import Summits.Ventures.CertifiedArithmetic.LowPrec.GemmThetaE4M3Blocks

/-!
# θ-certificate of E4M3²→bfloat16: soundness of the compressed cover (soundness, part 3)

HONEST FRAMING (venture CertifiedArithmetic / cell `pub-lowprec`, seat gemm, gen 8): certified error
envelopes and provably optimal rounding/accumulation schemes for low-precision formats under stated
cost models; every table by two implementations; no hardware or vendor claims.

Paper `gemm.tex` §Regimes Prop. Θ(i), instance E4M3·E4M3→`bfloat16`: each kind of segment of the
compressed certificate (`GemmThetaE4M3Defs.lean`: absorbed run `A`, shift classes `T`, envelope
interval `I`, explicit edges `E`) implies the per-edge `Facts` for every index it covers
(`segA_sound`, `segT_sound`, `segI_sound`, `segE_sound`), hence a passing cover of a letter gives the
`Facts` of all its `2 · 4865` edges (`facts_of_cover`).  The instance file `GemmThetaE4M3.lean` turns
`Facts` into the fields of `ThetaCertificate`.
-/

namespace Literature.ComputerArithmetic.FloatingPoint

namespace MiniFloat

namespace ThetaE4M3

/-! ### Explicit edges -/

/-- An explicit edge check gives the facts. [cell] -/
theorem facts_of_edgeOK {σ : Bool} {i : ℕ} {Q : ℤ} (h : edgeOK σ i Q = true) : Facts σ i Q := by
  unfold Facts defQ gainQ WQ
  simp only [edgeOK] at h
  split_ifs at h with hWV hd
  · rw [Bool.or_eq_true, decide_eq_true_eq, decide_eq_true_eq] at h
    exact ⟨fun _ hQ => h.resolve_left (not_le.mpr hQ), fun hne => absurd hWV hne⟩
  · rw [Bool.and_eq_true, decide_eq_true_eq, decide_eq_true_eq] at h
    exact ⟨fun heq => absurd heq hWV, fun _ => ⟨h.1, Or.inl ⟨hd, h.2⟩⟩⟩
  · rw [Bool.and_eq_true, Bool.and_eq_true, decide_eq_true_eq, decide_eq_true_eq] at h
    exact ⟨fun heq => absurd heq hWV, fun _ => ⟨h.1, Or.inr ⟨hd, h.2.1, h.2.2⟩⟩⟩

/-- An explicit segment gives the facts on `[a, b]`. [cell] -/
theorem segE_sound {σ : Bool} {Q : ℤ} {a b : ℕ} (h : segE σ Q a b = true) {i : ℕ} (hai : a ≤ i)
    (hib : i ≤ b) : Facts σ i Q := by
  unfold segE at h
  rw [Bool.and_eq_true, Bool.and_eq_true, decide_eq_true_eq, decide_eq_true_eq, List.all_eq_true] at h
  exact facts_of_edgeOK (h.2 i (List.mem_range'_1.mpr ⟨hai, by omega⟩))

/-! ### Absorbed runs -/

/-- AN ABSORBED RUN gives the facts on `[a, b]`: the letter lies in every window (`aLo_le_qlo`), and
the capacity inequality propagates up the run by the monotonicity of `Φ`. [cell] -/
theorem segA_sound {σ : Bool} {Q : ℤ} {a b : ℕ} (h : segA σ Q a b = true) {i : ℕ} (hai : a ≤ i)
    (hib : i ≤ b) : Facts σ i Q := by
  unfold segA at h
  simp only [Bool.and_eq_true, Bool.or_eq_true, decide_eq_true_eq] at h
  obtain ⟨⟨⟨⟨hab, hb⟩, hlo⟩, hhi⟩, hcap⟩ := h
  obtain ⟨w1, w2⟩ := aLo_le_qlo σ (p := 1) (Or.inl rfl) hb (i - a) (show a + 1 * (i - a) ≤ b by omega)
  rw [show a + 1 * (i - a) = i by omega] at w1 w2
  have habs : WQ σ i Q = sval σ i := window_absorbs σ (by omega) (by omega) (by omega)
  refine ⟨fun _ hQ => ?_, fun hne => absurd habs hne⟩
  have hmono := psiZ_sval_mono σ hai (by omega)
  rcases hcap with h0 | hc
  · omega
  · omega

/-! ### Shift classes -/

/-- A SHIFT CLASS gives the facts along `i₁, i₁ + 2, …, i₂`: the move lands `s` indices away — the
residual letter `Q - C` is absorbed at the target (`aLo_le_qlo` with `p = 2`), `C` is constant along
the class (`sval_add_sub`), and the potential inequality travels with the class (`psiZ_sval_class`).
[cell] -/
theorem classT_sound {σ : Bool} {Q : ℤ} {k i₁ i₂ s : ℕ} (h : classT σ Q k i₁ i₂ s = true)
    (hb₁ : blk i₁ = k) (hb₂ : blk i₂ = k) (hk : k ≤ 36) (m : ℕ) (hm : i₁ + 2 * m ≤ i₂) :
    Facts σ (i₁ + 2 * m) Q := by
  simp only [classT, Bool.and_eq_true, Bool.or_eq_true, decide_eq_true_eq] at h
  obtain ⟨⟨⟨⟨⟨⟨⟨⟨hs, hdown⟩, hbj₁⟩, hbj₂⟩, hlo⟩, hhi⟩, hd⟩, hpaid⟩, hpot⟩ := h
  obtain ⟨j₁, hj₁⟩ : ∃ j₁, tgt σ Q i₁ s = j₁ := ⟨_, rfl⟩
  obtain ⟨j₂, hj₂⟩ : ∃ j₂, tgt σ Q i₂ s = j₂ := ⟨_, rfl⟩
  rw [hj₁] at hbj₁ hlo hhi hd hpaid hpot
  rw [hj₂] at hbj₂ hlo hhi
  have hj₁' : (up σ Q = true → j₁ = i₁ + s) ∧ (¬ up σ Q = true → j₁ + s = i₁) := by
    rw [← hj₁]; unfold tgt
    constructor
    · intro hu; rw [if_pos hu]
    · intro hu; rw [if_neg hu]; have := hdown.resolve_left hu; omega
  have hj₂' : (up σ Q = true → j₂ = i₂ + s) ∧ (¬ up σ Q = true → j₂ + s = i₂) := by
    rw [← hj₂]; unfold tgt
    constructor
    · intro hu; rw [if_pos hu]
    · intro hu; rw [if_neg hu]; have := hdown.resolve_left hu; omega
  have hjj : j₁ ≤ j₂ ∧ j₂ + i₁ = j₁ + i₂ ∧ j₁ ≠ i₁ := by
    by_cases hu : up σ Q = true
    · have := hj₁'.1 hu; have := hj₂'.1 hu; omega
    · have := hj₁'.2 hu; have := hj₂'.2 hu; omega
  obtain ⟨hle, hsum, hne₁⟩ := hjj
  have hkj₁ : blk j₁ ≤ 36 := by rw [hbj₁]; exact hk
  have hki₁ : blk i₁ ≤ 36 := by rw [hb₁]; exact hk
  have hj₂le : j₂ ≤ 4864 := (lt_top_of_blk (show blk j₂ ≤ 36 by rw [hbj₂]; exact hk)).le
  have hi₂lt : i₂ < 4864 := lt_top_of_blk (show blk i₂ ≤ 36 by rw [hb₂]; exact hk)
  have hbi : blk (i₁ + 2 * m) = blk i₁ := blk_sandwich (by omega) hm (hb₁.trans hb₂.symm)
  have hbj : blk (j₁ + 2 * m) = blk j₁ :=
    blk_sandwich (by omega) (show j₁ + 2 * m ≤ j₂ by omega) (hbj₁.trans hbj₂.symm)
  -- `C` is constant along the class
  have hC : sval σ (j₁ + 2 * m) - sval σ (i₁ + 2 * m) = sval σ j₁ - sval σ i₁ :=
    sval_add_sub σ hbi.symm hbj.symm (hb₁.trans hbj₁.symm) hki₁
  -- the residual letter is absorbed at the target
  obtain ⟨w1, w2⟩ := aLo_le_qlo σ (p := 2) (Or.inr rfl) hj₂le m (show j₁ + 2 * m ≤ j₂ by omega)
  rw [min_eq_left hle, max_eq_right hle] at hlo hhi
  have habs : rne8 (sval σ (j₁ + 2 * m) + (Q - (sval σ j₁ - sval σ i₁))) = sval σ (j₁ + 2 * m) :=
    window_absorbs σ (by omega) (by omega) (by omega)
  have hW : WQ σ (i₁ + 2 * m) Q = sval σ (j₁ + 2 * m) := by
    unfold WQ
    rw [show sval σ (i₁ + 2 * m) + Q = sval σ (j₁ + 2 * m) + (Q - (sval σ j₁ - sval σ i₁)) by omega]
    exact habs
  have hne : WQ σ (i₁ + 2 * m) Q ≠ sval σ (i₁ + 2 * m) := by
    rw [hW]; intro heq
    have h1 := congrArg Int.natAbs heq
    rw [← valG_eq_natAbs_sval, ← valG_eq_natAbs_sval] at h1
    have := valG_inj (by omega) (by omega) h1
    omega
  have hgain : gainQ σ (i₁ + 2 * m) Q = sval σ j₁ - sval σ i₁ - Q := by
    unfold gainQ; rw [hW]; omega
  have hdef : defQ σ (i₁ + 2 * m) Q = (Q.natAbs : ℤ) - (sval σ j₁ - sval σ i₁ - Q) := by
    unfold defQ; rw [hgain]
  have hψi := psiZ_sval_class σ hki₁ m hbi.symm
  have hψj := psiZ_sval_class σ hkj₁ m hbj.symm
  rw [hbj₁] at hψj
  rw [hb₁] at hψi
  refine ⟨fun heq => absurd heq hne, fun _ => ⟨?_, Or.inl ⟨by rw [hdef]; exact hd, ?_⟩⟩⟩
  · rw [hW, hdef, hψi, hψj]; linarith
  · rw [hgain, hdef]; exact hpaid

/-- A SHIFT SEGMENT gives the facts on `[a, b]` (both parity classes). [cell] -/
theorem segT_sound {σ : Bool} {Q : ℤ} {a b s₀ s₁ : ℕ} (h : segT σ Q a b s₀ s₁ = true) {i : ℕ}
    (hai : a ≤ i) (hib : i ≤ b) : Facts σ i Q := by
  unfold segT at h
  simp only [Bool.and_eq_true, Bool.or_eq_true, decide_eq_true_eq] at h
  obtain ⟨⟨⟨⟨hab, hb⟩, hblk⟩, hc0⟩, hc1⟩ := h
  have hk : blk a ≤ 36 := by
    have h1 : blk b ≤ 36 := by unfold blk; split_ifs <;> omega
    rw [hblk]; exact h1
  have hl0a : a ≤ lastOf a b 0 := by unfold lastOf; split_ifs <;> omega
  have hl0b : lastOf a b 0 ≤ b := by unfold lastOf; split_ifs <;> omega
  obtain ⟨m, hm⟩ : ∃ m : ℕ, i = a + (i - a) % 2 + 2 * m := ⟨(i - a) / 2, by omega⟩
  by_cases hc : (i - a) % 2 = 0
  · rw [hc, Nat.add_zero] at hm
    have hlast : a + 2 * m ≤ lastOf a b 0 := by unfold lastOf; split_ifs <;> omega
    rw [hm]
    exact classT_sound hc0 rfl (blk_sandwich hl0a hl0b hblk) hk m hlast
  · have hc' : (i - a) % 2 = 1 := by omega
    rw [hc'] at hm
    have hc1' := hc1.resolve_left (show ¬ b < a + 1 by omega)
    have hl1a : a ≤ lastOf a b 1 := by unfold lastOf; split_ifs <;> omega
    have hl1b : lastOf a b 1 ≤ b := by unfold lastOf; split_ifs <;> omega
    have hlast : a + 1 + 2 * m ≤ lastOf a b 1 := by unfold lastOf; split_ifs <;> omega
    rw [hm]
    exact classT_sound hc1' (blk_sandwich (Nat.le_succ a) (by omega) hblk)
      (blk_sandwich hl1a hl1b hblk) hk m hlast

/-! ### Envelope intervals -/

/-- THE ENVELOPE LEMMA: on an interval of states `V₁ ≤ V ≤ V₂` the gain of `V → Q` is at most
`Γ = rne8(V₂ + Q) - V₁ - Q` (monotonicity of `rne8`) and, `F = Φ + id` being monotone on the states,
`Φ(W) - Φ(V) - d ≤ F(rne8(V₂ + Q)) - F(V₁) - |Q| - Q`; so the two interval inequalities give the paid
and the potential facts of every edge of the interval. [cell, gemm.tex §Regimes] -/
theorem envelope_facts (σ : Bool) {i : ℕ} (hi : i ≤ 4864) {Q V₁ V₂ : ℤ} (hQ : Q ∈ lamG)
    (hS₁ : IsSt V₁) (h₁ : V₁ ≤ sval σ i) (h₂ : sval σ i ≤ V₂) (hV₂ : V₂.natAbs ≤ 17592186044416)
    (hΓ : 65 * (rne8 (V₂ + Q) - V₁ - Q) ≤ 63 * (Q.natAbs : ℤ))
    (hF : psiZ (rne8 (V₂ + Q)) + rne8 (V₂ + Q) ≤ psiZ V₁ + V₁ + (Q.natAbs : ℤ) + Q)
    (hS₂ : IsSt (rne8 (V₂ + Q))) : Facts σ i Q := by
  have hq := natAbs_le_of_mem_lamG hQ
  have hV := natAbs_sval_le σ i
  have hW2 : rne8 (sval σ i + Q) ≤ rne8 (V₂ + Q) := rne8_mono (by omega) (by omega) (by omega)
  have hWst : IsSt (WQ σ i Q) := isSt_WQ σ i hQ
  have hVst : IsSt (sval σ i) := ⟨σ, i, hi, rfl⟩
  have f1 := F_mono hWst hS₂ hW2
  have f2 := F_mono hS₁ hVst h₁
  unfold WQ at f1
  have habs0 : rne8 (sval σ i + 0) = sval σ i := window_absorbs σ hi (by omega) (by omega)
  unfold Facts defQ gainQ WQ
  constructor
  · intro heq hQ0
    exfalso
    rw [heq] at hW2
    omega
  · intro hne
    have hQ0 : Q ≠ 0 := by rintro rfl; exact hne habs0
    have hQ1 : 1 ≤ Q.natAbs := by omega
    refine ⟨by omega, Or.inl ⟨by omega, by omega⟩⟩

/-- AN ENVELOPE SEGMENT gives the facts on `[a, b]`. [cell] -/
theorem segI_sound {σ : Bool} {Q : ℤ} {a b : ℕ} (h : segI σ Q a b = true) (hQ : Q ∈ lamG) {i : ℕ}
    (hai : a ≤ i) (hib : i ≤ b) : Facts σ i Q := by
  cases σ
  · simp only [segI, Bool.false_eq_true, if_false, Bool.and_eq_true, decide_eq_true_eq] at h
    obtain ⟨⟨⟨hab, hb⟩, hΓ⟩, hF⟩ := h
    have hi : i ≤ 4864 := by omega
    have hW2 := W_range false b hQ
    exact envelope_facts false hi hQ ⟨false, a, by omega, rfl⟩
      (by rw [sval_false, sval_false]; exact_mod_cast valG_le_valG hai hi)
      (by rw [sval_false, sval_false]; exact_mod_cast valG_le_valG hib hb)
      (natAbs_sval_le false b) hΓ hF (isSt_rne8 hW2.1 hW2.2)
  · simp only [segI, if_true, Bool.and_eq_true, decide_eq_true_eq] at h
    obtain ⟨⟨⟨hab, hb⟩, hΓ⟩, hF⟩ := h
    have hi : i ≤ 4864 := by omega
    have hW2 := W_range true a hQ
    exact envelope_facts true hi hQ ⟨true, b, hb, rfl⟩
      (by rw [sval_true, sval_true]; have := valG_le_valG hib hb; omega)
      (by rw [sval_true, sval_true]; have := valG_le_valG hai hi; omega)
      (natAbs_sval_le true a) hΓ hF (isSt_rne8 hW2.1 hW2.2)

/-! ### Covers -/

/-- A PASSING CHAIN OF SEGMENTS from `a` gives the facts at every index `a ≤ i ≤ 4864`. [cell] -/
theorem facts_of_segsOK (σ : Bool) {Q : ℤ} (hQ : Q ∈ lamG) :
    ∀ (segs : List Seg) (a : ℕ), segsOK σ Q a segs = true →
      ∀ i : ℕ, a ≤ i → i ≤ 4864 → Facts σ i Q
  | [], a, h, i, hai, hi => by
      unfold segsOK at h
      rw [decide_eq_true_eq] at h
      omega
  | s :: rest, a, h, i, hai, hi => by
      unfold segsOK at h
      rw [Bool.and_eq_true] at h
      obtain ⟨hs, hrest⟩ := h
      by_cases his : i ≤ s.stop
      · cases s with
        | A b => exact segA_sound hs hai his
        | T b s₀ s₁ => exact segT_sound hs hai his
        | I b => exact segI_sound hs hQ hai his
        | E b => exact segE_sound hs hai his
      · exact facts_of_segsOK σ hQ rest (s.stop + 1) hrest i (by omega) hi

/-- A COVERED LETTER: the facts at every state, both signs. [cell] -/
theorem facts_of_cover {Q : ℤ} (hQ : Q ∈ lamG) (hc : CoverOK Q) (σ : Bool) {i : ℕ} (hi : i ≤ 4864) :
    Facts σ i Q := by
  obtain ⟨sp, sn, hp, hn⟩ := hc
  cases σ
  · exact facts_of_segsOK false hQ sp 0 hp i (Nat.zero_le i) hi
  · exact facts_of_segsOK true hQ sn 0 hn i (Nat.zero_le i) hi

/-- The whole range `0..2011` is every letter. [cell] -/
theorem coverOK_of_range (h : CoverRange 0 2011) {Q : ℤ} (hQ : Q ∈ lamG) : CoverOK Q := by
  unfold CoverRange at h
  rw [List.drop_zero, ← length_lamG, List.take_length] at h
  exact h Q hQ

/-! ### The free-move side condition -/

/-- `freeAux W δ` exhibits `W` as a state whose two windows are at least `(δ - 1)/2`. [cell] -/
theorem freeAux_sound {W δ : ℤ} (h : freeAux W δ = true) :
    ∃ τ : Bool, ∃ j : ℕ, j ≤ 4864 ∧ W = sval τ j ∧
      δ ≤ 2 * ((min (qlo τ j) (qhi τ j) : ℕ) : ℤ) + 1 := by
  simp only [freeAux, Bool.and_eq_true, decide_eq_true_eq] at h
  obtain ⟨⟨hj, hv⟩, hδ⟩ := h
  refine ⟨decide (W < 0), idxG W.natAbs, hj, ?_, hδ⟩
  unfold sval; rw [hv]
  by_cases hW : W < 0
  · simp only [hW, decide_true, if_true]; omega
  · simp only [hW, decide_false, Bool.false_eq_true, if_false]; omega

/-- THE FREE-PAIR BOUND in grid units: after a free move with gain `δ` landing at the state `(τ, j)`
with `δ ≤ 2·min(qlo, qhi) + 1`, any next move `(τ, j) → Q'` with `2·gain' ≤ 63·d'` has
`2 (δ + gain') ≤ 193 d' - 2` (the letter exceeds the landing window: `2|Q'| ≥ δ + 1`). [cell, gemm.tex §Regimes] -/
theorem free_pair_bound {τ : Bool} {j : ℕ} (hj : j ≤ 4864) {δ Q' : ℤ}
    (hδ : δ ≤ 2 * ((min (qlo τ j) (qhi τ j) : ℕ) : ℤ) + 1) (hne : WQ τ j Q' ≠ sval τ j)
    (hpaid : 2 * gainQ τ j Q' ≤ 63 * defQ τ j Q') :
    2 * (δ + gainQ τ j Q') ≤ 193 * defQ τ j Q' - 2 := by
  have hout := moved_outside_window τ hj hne
  unfold defQ at hpaid ⊢
  omega

end ThetaE4M3

end MiniFloat

end Literature.ComputerArithmetic.FloatingPoint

**********

Note every line above where the string "residual" shows up, and copy those lines.

residual letter `Q - C` is absorbed at the target (`aLo_le_qlo` with `p = 2`), `C` is constant along
  -- the residual letter is absorbed at the target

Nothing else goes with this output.